A logical data model represents a business solution independent of technology, including the business rules. For example, the rule an order is identified by an order number and must have a valid ID from a customer and salesperson is enforced in Figure 1.

Figure 1: Enforcement of a Business Rule on a Logical Data Model

Yet there are other business rules that appear impossible to enforce on a logical data model such as the following: A high-risk property is one that has had three or more claims filed in the last four years with a total value of more than $50,000 in losses.

The Challenge

What guideline do you apply in deciding which rules to enforce on the logical data model?

The Response

The two most popular factors in deciding which rules to enforce on the logical data model are whether the rule is stable and whether the rule is data driven. There are also a few other important factors to consider.

Enforce stable rules on the logical data model. With our goal of building a flexible model, we need to ensure changes to business rules minimally impact the model's structure. Norman Daoust, modeler, would model "rules that both the modeler and domain expert agree are unlikely to change in the near future." Karen Lopez, project manager, applies similar logic. "I find that numbers are the items in a business rule most likely to change, so I don't put them in a logical or physical data model as a data model constraint." Amanda Schoenauer, data architect, prefers not to store calculated values in the database. "Storing the high-risk property rule results in the database would cause data integrity issues if the rules ever changed. Instead, I would opt to store the rule criteria. Then as the rules change, so would your results."

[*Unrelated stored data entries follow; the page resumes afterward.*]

/-!
# Route JensenLogBand, BAND crux (stmt-RiemannHypothesis-19913) — infrastructure (I1):
# first-order Stirling for the logarithmic derivative of the Γ-factor of `ξ` (RH-FREE)

Cell rh-jensen, LADDER-RH rung J-P(P3) «log band»; item (I1) of the BAND lead's LINE-PLAN §2/§4
(HOME/rh-jensen-prover/g7-work/LINE-PLAN.md): the model phase `P_x(u) = log γ̃(½+u) + …` of the u-arc
transform needs `λ′ := (log γ̃)′ = ½ Log(s/2π) + E(s)` with `‖E(s)‖ = O(1/|s|)` and `λ″(s) = O(1/|s|)`
along the arcs (`Im s ≍ |s|` huge, `Re s ≥ 0`). Here `γ̃(s) = s(s-1)/2 · Γℝ(s)` (`ξ = γ̃·ζ`; Mathlib
`Gammaℝ s = π^{-s/2} Γ(s/2)`), so `λ′(s) = 1/s + 1/(s-1) - ½ log π + ½ ψ(s/2)`
(`logDeriv_xiGammaFactor`, the computation inside the tree's `logDeriv_riemannZeta`). We prove

* `norm_xiGammaLogDeriv_sub_half_log_le` — for `Im s > 0`, `Re s > -2m`:
  `‖λ′(s) - ½ Log(s/(2π))‖ ≤ 1/‖s‖ + 1/‖s-1‖ + ½[(π/4+1)/Im(s/2) + (m+1)/Im(s/2)²]`
  (tree `norm_digamma_sub_log_le_of_im_pos`), and the band form
  `norm_xiGammaLogDeriv_sub_half_log_le_of_re_nonneg`: `≤ 6/Im s` for `Im s ≥ 2`, `Re s ≥ 0`;
* `norm_deriv_digamma_sub_inv_le` — `‖ψ′(w) - 1/w‖ ≤ (π/4+1)/(Im w - 1) + (m+3)/(Im w - 1)²` for
  `Im w ≥ 2`, `Re w ≥ -m` (Cauchy's estimate for `ψ - Log` on the unit circle about `w`);
* `hasDerivAt_xiGammaLogDeriv`, `norm_xiGammaLogDeriv2_sub_le_of_re_nonneg` — `λ″(s) = -1/s² -
  1/(s-1)² + ¼ ψ′(s/2)` and `‖λ″(s) - 1/(2s)‖ ≤ 6/Im s` for `Im s ≥ 4`, `Re s ≥ 0`.

WHAT THIS IS NOT: estimates for the Γ-factor only — nothing about `ζ`, nothing here bears on zeros of
`ζ` or the truth of RH. (prover-rh-jensen-eng-2-g5-0, 2026-08-27.)
-/

noncomputable section

open Complex Metric Set

set_option linter.dupNamespace false

namespace Summit.RiemannHypothesis.RiemannHypothesis.Theorems.JensenPolynomials.LogBandArc

open Literature.NumberTheory.LFunctions Literature.Analysis.SpecialFunctions.Complex

/-! ## The logarithmic derivative of the Γ-factor -/

/-- **`λ′(s) = (log γ̃)′(s) = 1/s + 1/(s-1) - ½ log π + ½ ψ(s/2)`** for `γ̃(s) = s(s-1)/2 · Γℝ(s)`,
off `s = 0, 1` and the poles of `Γ(s/2)`. RH-FREE. -/
theorem logDeriv_xiGammaFactor {s : ℂ} (hs0 : s ≠ 0) (hs1 : s ≠ 1) (hpole : ∀ m : ℕ, s / 2 ≠ -m) :
    logDeriv (fun z : ℂ ↦ z * (z - 1) / 2 * Gammaℝ z) s =
      1 / s + 1 / (s - 1) - Complex.log (Real.pi : ℂ) / 2 + Complex.digamma (s / 2) / 2 := by
  have hΓ : Gammaℝ s ≠ 0 := by
    rw [Ne, Gammaℝ_eq_zero_iff]
    rintro ⟨n, hn⟩
    exact hpole n (by rw [hn]; ring)
  have hdΓ : DifferentiableAt ℂ Gammaℝ s := (RealZeros.hasDerivAt_Gammaℝ hpole).differentiableAt
  have hpoly : logDeriv (fun z : ℂ ↦ z * (z - 1) / 2) s = 1 / s + 1 / (s - 1) := by
    rw [logDeriv_apply]
    have hd : HasDerivAt (fun z : ℂ ↦ z * (z - 1) / 2) ((1 * (s - 1) + s * 1) / 2) s :=
      ((hasDerivAt_id' s).fun_mul ((hasDerivAt_id' s).sub_const 1)).div_const 2
    rw [hd.deriv]
    have hs1' : s - 1 ≠ 0 := sub_ne_zero.2 hs1
    field_simp
  rw [logDeriv_mul (f := fun z : ℂ ↦ z * (z - 1) / 2) (g := Gammaℝ) s
      (div_ne_zero (mul_ne_zero hs0 (sub_ne_zero.2 hs1)) two_ne_zero) hΓ (by fun_prop) hdΓ,
    hpoly, logDeriv_Gammaℝ hpole]
  ring

/-! ## First-order Stirling for `λ′` -/

/-- `Log(s/(2π)) = Log(s/2) - log π` for `s ≠ 0`. RH-FREE. -/
theorem log_div_two_pi_eq {s : ℂ} (hs0 : s ≠ 0) :
    Complex.log (s / (2 * Real.pi)) = Complex.log (s / 2) - Real.log Real.pi := by
  have hs2 : s / 2 ≠ 0 := div_ne_zero hs0 two_ne_zero
  have h := Complex.log_mul_ofReal (Real.pi)⁻¹ (inv_pos.2 Real.pi_pos) (s / 2) hs2
  have e : s / 2 * (((Real.pi)⁻¹ : ℝ) : ℂ) = s / (2 * Real.pi) := by
    have hπ : (Real.pi : ℂ) ≠ 0 := by exact_mod_cast Real.pi_ne_zero
    push_cast
    field_simp
  rw [e] at h
  rw [h, Real.log_inv]
  push_cast
  ring

/-- **First-order Stirling for `λ′` (upper half-plane):** for `Im s > 0` and `m : ℕ` with
`Re(s/2) + m > 0`, `‖λ′(s) - ½ Log(s/(2π))‖ ≤ 1/‖s‖ + 1/‖s-1‖ + ½[(π/4+1)/Im(s/2) + (m+1)/Im(s/2)²]`
(indeed `λ′(s) - ½ Log(s/2π) = 1/s + 1/(s-1) + ½(ψ(s/2) - Log(s/2))`). RH-FREE. -/
theorem norm_xiGammaLogDeriv_sub_half_log_le {s : ℂ} (him : 0 < s.im) (m : ℕ)
    (hre : 0 < (s / 2).re + m) :
    ‖(1 / s + 1 / (s - 1) - Complex.log (Real.pi : ℂ) / 2 + Complex.digamma (s / 2) / 2) -
        Complex.log (s / (2 * Real.pi)) / 2‖ ≤
      1 / ‖s‖ + 1 / ‖s - 1‖ +
        ((Real.pi / 4 + 1) / (s / 2).im + (m + 1) / (s / 2).im ^ 2) / 2 := by
  have him2 : 0 < (s / 2).im := by
    have : (s / 2).im = s.im / 2 := by simp
    rw [this]; linarith
  have hD := norm_digamma_sub_log_le_of_im_pos him2 m hre
  have hs0 : s ≠ 0 := fun h ↦ by rw [h] at him; simp at him
  have hlogpi : Complex.log (Real.pi : ℂ) = ((Real.log Real.pi : ℝ) : ℂ) :=
    (Complex.ofReal_log Real.pi_pos.le).symm
  have key : (1 / s + 1 / (s - 1) - Complex.log (Real.pi : ℂ) / 2 + Complex.digamma (s / 2) / 2) -
      Complex.log (s / (2 * Real.pi)) / 2 =
        1 / s + 1 / (s - 1) + (Complex.digamma (s / 2) - Complex.log (s / 2)) / 2 := by
    rw [log_div_two_pi_eq hs0, hlogpi]
    ring
  rw [key]
  calc ‖1 / s + 1 / (s - 1) + (Complex.digamma (s / 2) - Complex.log (s / 2)) / 2‖
      ≤ ‖1 / s‖ + ‖1 / (s - 1)‖ + ‖(Complex.digamma (s / 2) - Complex.log (s / 2)) / 2‖ :=
        norm_add₃_le
    _ = 1 / ‖s‖ + 1 / ‖s - 1‖ + ‖Complex.digamma (s / 2) - Complex.log (s / 2)‖ / 2 := by
        rw [norm_div, norm_div, norm_div, norm_one, Complex.norm_two]
    _ ≤ _ := by gcongr
/-- `deg ∏_{a ∈ α} (1 - a X) = card α` when no `a` vanishes. [folklore] -/
private theorem natDegree_prod_one_sub_C_mul_X_spad {α : Multiset ℂ} (h : ∀ a ∈ α, a ≠ 0) :
    ((α.map fun a => (1 : ℂ[X]) - C a * X).prod).natDegree = Multiset.card α := by
  -- copy of `Literature.NumberTheory.Automorphic.natDegree_prod_one_sub_C_mul_X_gl`
  induction α using Multiset.induction_on with
  | empty => simp
  | cons a s ih =>
    have ha : a ≠ 0 := h a (Multiset.mem_cons_self a s)
    have hs := ih fun b hb => h b (Multiset.mem_cons_of_mem hb)
    have h1 : ((1 : ℂ[X]) - C a * X).natDegree = 1 := by
      rw [natDegree_sub_eq_right_of_natDegree_lt] <;> rw [natDegree_C_mul_X _ ha]
      simp
    have h1' : ((1 : ℂ[X]) - C a * X) ≠ 0 := fun h0 => by simpa using congrArg (eval 0) h0
    have hs' : (s.map fun a => (1 : ℂ[X]) - C a * X).prod ≠ 0 := fun h0 => by
      simpa [eval_multiset_prod] using congrArg (eval 0) h0
    simp only [Multiset.map_cons, Multiset.prod_cons, Multiset.card_cons]
    rw [natDegree_mul h1' hs', h1, hs, add_comm]

/-- A polynomial of degree `card α` whose reverse is `∏_{a ∈ α} (1 - a X)` is `∏_{a ∈ α} (X - a)`.
[folklore] -/
private theorem eq_prod_X_sub_C_of_reverse_eq_spad {p : ℂ[X]} {α : Multiset ℂ}
    (hdeg : p.natDegree = Multiset.card α)
    (hrev : p.reverse = (α.map fun a => (1 : ℂ[X]) - C a * X).prod) :
    p = (α.map fun a => X - C a).prod := by
  -- copy of `Literature.NumberTheory.Automorphic.eq_prod_X_sub_C_of_reverse_eq_gl`
  rw [← (reflect_card_prod_one_sub_C_mul_X_spad α).2, ← hrev, Polynomial.reverse, hdeg, reflect_reflect]

/-! ### Weil–Deligne bookkeeping on a local field `F` -/

section Local

variable {F : Type} [Field F] [ValuativeRel F] [TopologicalSpace F] [IsNonarchimedeanLocalField F]
  {n : ℕ}

/-- If `r ≅ r'` and `r'` has `N = 0` and trivial inertia action, then so does `r`, and
`char(r.ρ w) = char(r'.ρ w)` for every `w ∈ W_F`. [cite: TateCorvallis1979, (4.1.2)–(4.1.6)] -/
private theorem wd_unramified_charpoly_of_isEquivalent_spad {r r' : WeilDeligneRep F ℂ (Fin n → ℂ)}
    (h : r.IsEquivalent r') (hN : r'.N = 0) (hρ : ∀ u ∈ WeilGroup.inertia F, r'.ρ u = 1) :
    r.N = 0 ∧ WeilGroup.IsUnramifiedRep r.ρ ∧
      ∀ w : WeilGroup F, (r.ρ w).charpoly = (r'.ρ w).charpoly := by
  -- copy of `WeilDeligneRep.unramified_charpoly_of_isEquivalent_gl` (Carayol GLn Literature file)
  obtain ⟨e'⟩ := h
  set φ' : (Fin n → ℂ) ≃ₗ[ℂ] (Fin n → ℂ) := e'.toRepEquiv.toLinearEquiv with hφ'
  have hφ'ρ : ∀ (u : WeilGroup F) (y : Fin n → ℂ), φ' (r.ρ u y) = r'.ρ u (φ' y) := fun u y => by
    rw [hφ', Representation.Equiv.toLinearEquiv_apply, Representation.Equiv.toLinearEquiv_apply]
    exact Representation.IntertwiningMap.isIntertwining _ _ e'.toRepEquiv.toIntertwiningMap u y
  have hφ'N : ∀ y : Fin n → ℂ, φ' (r.N y) = r'.N (φ' y) := fun y => LinearMap.congr_fun e'.comm_N y
  refine ⟨?_, fun u hu => ?_, fun w => ?_⟩
  · refine LinearMap.ext fun y => φ'.injective ?_
    rw [hφ'N, hN, LinearMap.zero_apply, LinearMap.zero_apply, map_zero]
  · refine LinearMap.ext fun y => φ'.injective ?_
    rw [hφ'ρ, hρ u hu]
    rfl
  · have hconj : φ'.conj (r.ρ w) = r'.ρ w := by
      refine LinearMap.ext fun y => ?_
      simp only [LinearEquiv.conj_apply, LinearMap.comp_apply, LinearEquiv.coe_coe, hφ'ρ,
        LinearEquiv.apply_symm_apply]
    rw [← hconj, LinearEquiv.charpoly_conj]

/-- An unramified representation of `W_F` takes the same value at any two elements of the same degree
(they differ by inertia). [cite: TateCorvallis1979, (1.4.1), (4.1.6)] -/
private theorem wd_apply_eq_of_isUnramifiedRep_of_deg_eq_spad {r : WeilDeligneRep F ℂ (Fin n → ℂ)}
    (hρ : WeilGroup.IsUnramifiedRep r.ρ) {Φ Φ' : WeilGroup F}
    (h : WeilGroup.deg Φ = WeilGroup.deg Φ') : r.ρ Φ = r.ρ Φ' := by
  -- copy of `WeilDeligneRep.apply_eq_of_isUnramifiedRep_of_deg_eq_gl` (Carayol GLn Literature file)
  have hmem : Φ * Φ'⁻¹ ∈ WeilGroup.inertia F := by
    rw [← WeilGroup.deg_eq_zero_iff_mem_inertia IsFrobPow.mul_holds IsFrobPow.unique_holds,
      WeilGroup.deg_mul IsFrobPow.mul_holds IsFrobPow.unique_holds,
      WeilGroup.deg_inv IsFrobPow.mul_holds IsFrobPow.unique_holds, h, add_neg_cancel]
  calc r.ρ Φ = r.ρ (Φ * Φ'⁻¹ * Φ') := by rw [inv_mul_cancel_right]
    _ = r.ρ Φ' := by rw [map_mul, hρ _ hmem, one_mul]

/-! ### Carayol's deduction at a spherical generic `π_v` of `GL_n(F)`, for every datum -/

/-- **The chosen representative of `rec(π_v)` is unramified with the Satake characteristic polynomial —
for EVERY local Langlands datum, unconditionally** (`2 ≤ n`): clause (iii-L) makes the Euler factor
`P₀` of `A₀ ⊗ rec(1)` THE JPSS `L`-polynomial of `(π_v, 1)`, of degree `≤ n`, hence `P₀ = ∏ (1 - a T)`
by the unramified divisibility; `rec(1) ≅ (1 ∘ artin, 0)` (clause (ii)); full degree gives
`(ker N)^I = A₀ ⊗ rec(1)` and `det(1 - TΦ₀ | A₀) = ∏ (1 - a T)`.
[cite: HarrisTaylorAMS2001, Thm. A (ii), (v)] [cite: TateCorvallis1979, (4.1.6)] [cite: JacquetShalika1981, §2] -/
theorem recGL_out_unramified_of_isSatakeParameter_spad (d : LocalLanglandsDatum F) (hn : 1 < n)
    (πv : SmoothIrrep (GL (Fin n) F)) {ψ : AddChar F Circle} (hψ : ψ.IsContinuousNontrivial)
    (hgen : IsGeneric πv.ρ ψ) {ϖ : Fˣ} (hϖ : (ValuativeRel.valuation F).IsUniformizer (ϖ : F))
    {α : Multiset ℂ} (hα : IsSatakeParameter πv.ρ ϖ α) :
    ((d.recGL n (IrrClass.mk πv)).out.1).N = 0 ∧
      (∀ u ∈ WeilGroup.inertia F, ((d.recGL n (IrrClass.mk πv)).out.1).ρ u = 1) ∧
      (((d.recGL n (IrrClass.mk πv)).out.1).ρ (WeilDeligneRep.geomFrob F d.hex)).charpoly =
        (α.map fun a => X - C a).prod := by
  -- copy of `LocalLanglandsDatum.recGL_out_unramified_of_isSatakeParameter` (Carayol GLn Literature file)
  classical
  haveI := πv.isIrreducible
  haveI hirr1 : (Representation.trivial ℂ (GL (Fin 1) F) ℂ).IsIrreducible :=
    isIrreducible_trivial_complex _
  have hadm1 : (Representation.trivial ℂ (GL (Fin 1) F) ℂ).IsAdmissible :=
    isAdmissible_trivial_complex _
  have hcard : Multiset.card α = n := hα.1
  have hne : ∀ a ∈ α, a ≠ 0 := fun a ha => IsSatakeParameter.forall_ne_zero_holds hϖ hα a ha
  -- an invariant measure on `GL₁(F) ⧸ U₁`, finite on compacts and positive on opens
  letI : MeasurableSpace F := borel F
  haveI : BorelSpace F := ⟨rfl⟩
  letI : MeasurableSpace (GL (Fin 1) F ⧸ upperUnitriangular (Fin 1) F) := borel _
  haveI : BorelSpace (GL (Fin 1) F ⧸ upperUnitriangular (Fin 1) F) := ⟨rfl⟩
  obtain ⟨_, _, ν, hinv, hfin, hpos, -⟩ := exists_haar_measure_quotient_fin_one (F := F)
  haveI := hinv
  haveI := hfin
  haveI := hpos
  -- the trivial irreducible smooth representation of `GL₁(F)` on `ℂ`, generic for `ψ⁻¹`
  let π' : SmoothIrrep (GL (Fin 1) F) :=
    { V := ℂ
      ρ := Representation.trivial ℂ (GL (Fin 1) F) ℂ
      isIrreducible := hirr1
      isSmooth := hadm1.isSmooth }
  have hgen' : IsGeneric π'.ρ ψ⁻¹ := isGeneric_of_fin_one _ _
  -- (iii-L): the Euler factor `P₀` of `A₀ ⊗ B₀` is a JPSS `L`-polynomial of `(π_v, 1)`
  set A₀ := (d.recGL n (IrrClass.mk πv)).out.1 with hA₀
  set B₀ := (d.recGL 1 (IrrClass.mk π')).out.1 with hB₀
  set P₀ : ℂ[X] := (A₀.tprod B₀).eulerFactor d.hn d.hex with hP₀
  have hRS : HasRSLFactor hn πv.ρ π'.ρ ψ ν P₀ :=
    (d.isLocalLanglands.lFactor_pairs Nat.one_pos hn πv π' ψ hψ hgen hgen' ν P₀).mpr hP₀
  -- `deg P₀ ≤ dim (A₀ ⊗ B₀) = n`, so `P₀ = ∏ (1 - a T)` by the unramified divisibility
  have hfr : Module.finrank ℂ (TensorProduct ℂ (Fin n → ℂ) (Fin 1 → ℂ)) = n := by
    rw [Module.finrank_tensorProduct, Module.finrank_fin_fun, Module.finrank_fin_fun, mul_one]
  have hdegle : P₀.natDegree ≤ n :=
    (natDegree_eulerFactor_le _ d.hn d.hex).trans ((Submodule.finrank_le _).trans hfr.le)
  have hPeq : P₀ = (α.map fun a => (1 : ℂ[X]) - C a * X).prod :=
    prod_one_sub_C_mul_X_eq_of_hasRSLFactor_of_natDegree_le_gl πv.ρ hn hψ hgen hϖ hα ν hRS hdegle
  have hDdeg : ((α.map fun a => (1 : ℂ[X]) - C a * X).prod).natDegree = n := by
    rw [natDegree_prod_one_sub_C_mul_X_spad hne, hcard]
  -- (ii): `B₀ ≅ (1 ∘ artin, 0)`, so `B₀.N = 0` and `B₀.ρ = 1`
  have hgl : B₀.IsEquivalent (WeilDeligneRep.ofQuasiChar d.hns d.artin 1) :=
    d.isLocalLanglands.gl_one 1 π' fun g v => by simp [π']
  obtain ⟨e⟩ := hgl
  set φ : (Fin 1 → ℂ) ≃ₗ[ℂ] ℂ := e.toRepEquiv.toLinearEquiv with hφ
  have hφρ : ∀ (u : WeilGroup F) (y : Fin 1 → ℂ),
      φ (B₀.ρ u y) = (WeilDeligneRep.ofQuasiChar d.hns d.artin 1).ρ u (φ y) := fun u y => by
    rw [hφ, Representation.Equiv.toLinearEquiv_apply, Representation.Equiv.toLinearEquiv_apply]
    exact Representation.IntertwiningMap.isIntertwining _ _ e.toRepEquiv.toIntertwiningMap u y
  have hφN : ∀ y : Fin 1 → ℂ, φ (B₀.N y) = (WeilDeligneRep.ofQuasiChar d.hns d.artin 1).N (φ y) :=
    fun y => LinearMap.congr_fun e.comm_N y
  have hBρ : ∀ (u : WeilGroup F) (y : Fin 1 → ℂ), B₀.ρ u y = y := by
    intro u y
    apply φ.injective
    rw [hφρ, WeilDeligneRep.ofQuasiChar_ρ_apply]
    simp
  have hBN : B₀.N = 0 := by
    refine LinearMap.ext fun y => φ.injective ?_
    rw [hφN, WeilDeligneRep.ofQuasiChar_N, LinearMap.zero_apply, LinearMap.zero_apply, map_zero]
  -- the Euler factor has degree `n = dim (A₀ ⊗ B₀)`, so `(ker N)^I` is everything
  have hPdeg : P₀.natDegree = n := by rw [hPeq, hDdeg]
  have htop : (A₀.tprod B₀).inertiaInvariantsKerN = ⊤ :=
    inertiaInvariantsKerN_eq_top_of_natDegree_eulerFactor_eq _ d.hn d.hex (hPdeg.trans hfr.symm)
  obtain ⟨hAN, hAρ⟩ := N_eq_zero_and_inertia_trivial_of_tprod_eq_top A₀ B₀ hBN hBρ htop
  -- the Euler factor is the reversed characteristic polynomial of `A₀.ρ Φ₀`
  have hrev : (A₀.ρ (WeilDeligneRep.geomFrob F d.hex)).charpoly.reverse =
      (α.map fun a => (1 : ℂ[X]) - C a * X).prod := by
    rw [← charpoly_tprod_ρ_eq A₀ B₀ hBρ (WeilDeligneRep.geomFrob F d.hex),
      ← eulerFactor_eq_reverse_charpoly_of_eq_top _ d.hn d.hex htop, ← hP₀, hPeq]
  refine ⟨hAN, hAρ, eq_prod_X_sub_C_of_reverse_eq_spad ?_ hrev⟩
  rw [LinearMap.charpoly_natDegree, Module.finrank_fin_fun, hcard]
/-- **N13's second product from the (2.18)-representation interface of [Balaban1988Convergent] p. 264** (typed derivation
`B14Cor3.uvIneq_of_termData`): given, for the run `P` and every step `k`, representation data `R k` (admissible sequences, summands,
majorants, the all-small sequence) such that UNDER the interval hypothesis and GIVEN the §2 description `Sect2Form k` — exactly the guard under
which Cor. 3 is printed (*"Under the assumptions of Theorem 1"*) — (H) the representation holds, (U1) summands ≤ majorants, (U2) Σ majorants ≤
`exp(e₊(g_k)|T_η|)`, (L1) summands ≥ 0, (L2) the all-small summand ≥ `χ_k exp[−A∕g_k² − e₋(g_k)|T_η|]`, the node's implication
«(interval ⇒ §2 description) ⇒ (interval ⇒ (2.50) with `w.em, w.ep`)» holds at `P`.  The antecedent `densitiesDescribed` is USED: it feeds the
`Sect2Form k` guard of every leaf.  The five leaves are the located inputs of cell GAPS G-adv3-1 ∕ G-adv3-2 — HYPOTHESES. [cite: Balaban1988Convergent, Cor. 3 (2.50) p.264; Balaban1989LargeFieldII, p.387] -/
theorem uvSlot_of_termData (P : B12.RunParams) (R : (k : ℕ) → B14Cor3.TermData (w.C P) k)
    (hH : (w.C P).flow.InInterval w.γ P.K → ∀ k, k ≤ P.K → (w.C P).Sect2Form k → (R k).Holds)
    (hU1 : (w.C P).flow.InInterval w.γ P.K → ∀ k, k ≤ P.K → (w.C P).Sect2Form k →
      ∀ a (U : (w.C P).Cfg k), (R k).term a U ≤ (R k).major a)
    (hU2 : (w.C P).flow.InInterval w.γ P.K → ∀ k, k ≤ P.K → (w.C P).Sect2Form k →
      ∑ a, (R k).major a ≤ Real.exp (w.ep ((w.C P).flow.g k) * ((w.C P).numSites k : ℝ)))
    (hL1 : (w.C P).flow.InInterval w.γ P.K → ∀ k, k ≤ P.K → (w.C P).Sect2Form k →
      ∀ a (U : (w.C P).Cfg k), 0 ≤ (R k).term a U)
    (hL2 : (w.C P).flow.InInterval w.γ P.K → ∀ k, k ≤ P.K → (w.C P).Sect2Form k → ∀ U : (w.C P).Cfg k,
      (w.C P).χ k U * Real.exp (-(1 / ((w.C P).flow.g k) ^ 2 * (w.C P).wilsonBG k U)
          - w.em ((w.C P).flow.g k) * ((w.C P).numSites k : ℝ)) ≤ (R k).term (R k).allSmall U) :
    ((leavesP w P).smallCouplings → (leavesP w P).densitiesDescribed) →
      ((leavesP w P).smallCouplings → (leavesP w P).uvBounds) := by
  intro hdd hsc k hk U
  have hs : (w.C P).Sect2Form k := hdd hsc k hk
  exact B14Cor3.uvIneq_of_termData (w.C P) k (R k) _ _ (hH hsc k hk hs) (hU1 hsc k hk hs) (hU2 hsc k hk hs)
    (hL1 hsc k hk hs) (hL2 hsc k hk hs) U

Avoid enforcing data-driven rules on the logical data model. I like to use the if-then test in deciding whether to include the rule on the logical data model. All rules that can be put into an if-then format should not be represented on the logical data model. We can rephrase this high-risk property rule into: If a property has had three or more claims filed in the last four years with a total value of more than $50,000 in losses, then it is considered high risk. Due to its modeling complexity and instability, this is a business rule I would not represent on a logical data model. However, on the physical side, I could implement such a rule using database views.

Joanne Alexander, senior analyst, believes the presence or absence of a piece of information can be enforced by the model, yet, "Business rules based on the value contained in a data item (other than null) can't be enforced unless you are dealing with subtypes based on that data item or are using a lookup table to validate a value. Complex sets of value relationships are best left to the application." Melanie Mecca, enterprise architecture consultant, has a similar viewpoint. "Rules that are dependent on the semantic value of the column should not be enforced within the database. Fundamental data requirements, such as not null columns, identifiers and entity type to entity type data relationships should definitely be represented in the data model."

Although this high-risk property rule is not feasible to capture on the model, you could capture the data required to apply the rule or the results of applying this rule. Forrest Carter, data architect, for example, would create a Boolean indicator that identifies high-risk properties.

Additional guidelines. There are a number of other guidelines to consider, as well. At times, there are limitations to what our modeling tools and notation can capture. Ann Poindexter, senior data modeler, mentioned these limitations as well as the limitations on the human brain to actually document the complexity of some of the business rules on a data model. Emma Fortnum, application architect, takes into account the audience for the model in determining the rules that get shown. Steve Heichelheim, data analyst, asks this very practical question, "What is the potential negative impact to the business from not enforcing the rule in the logical model?"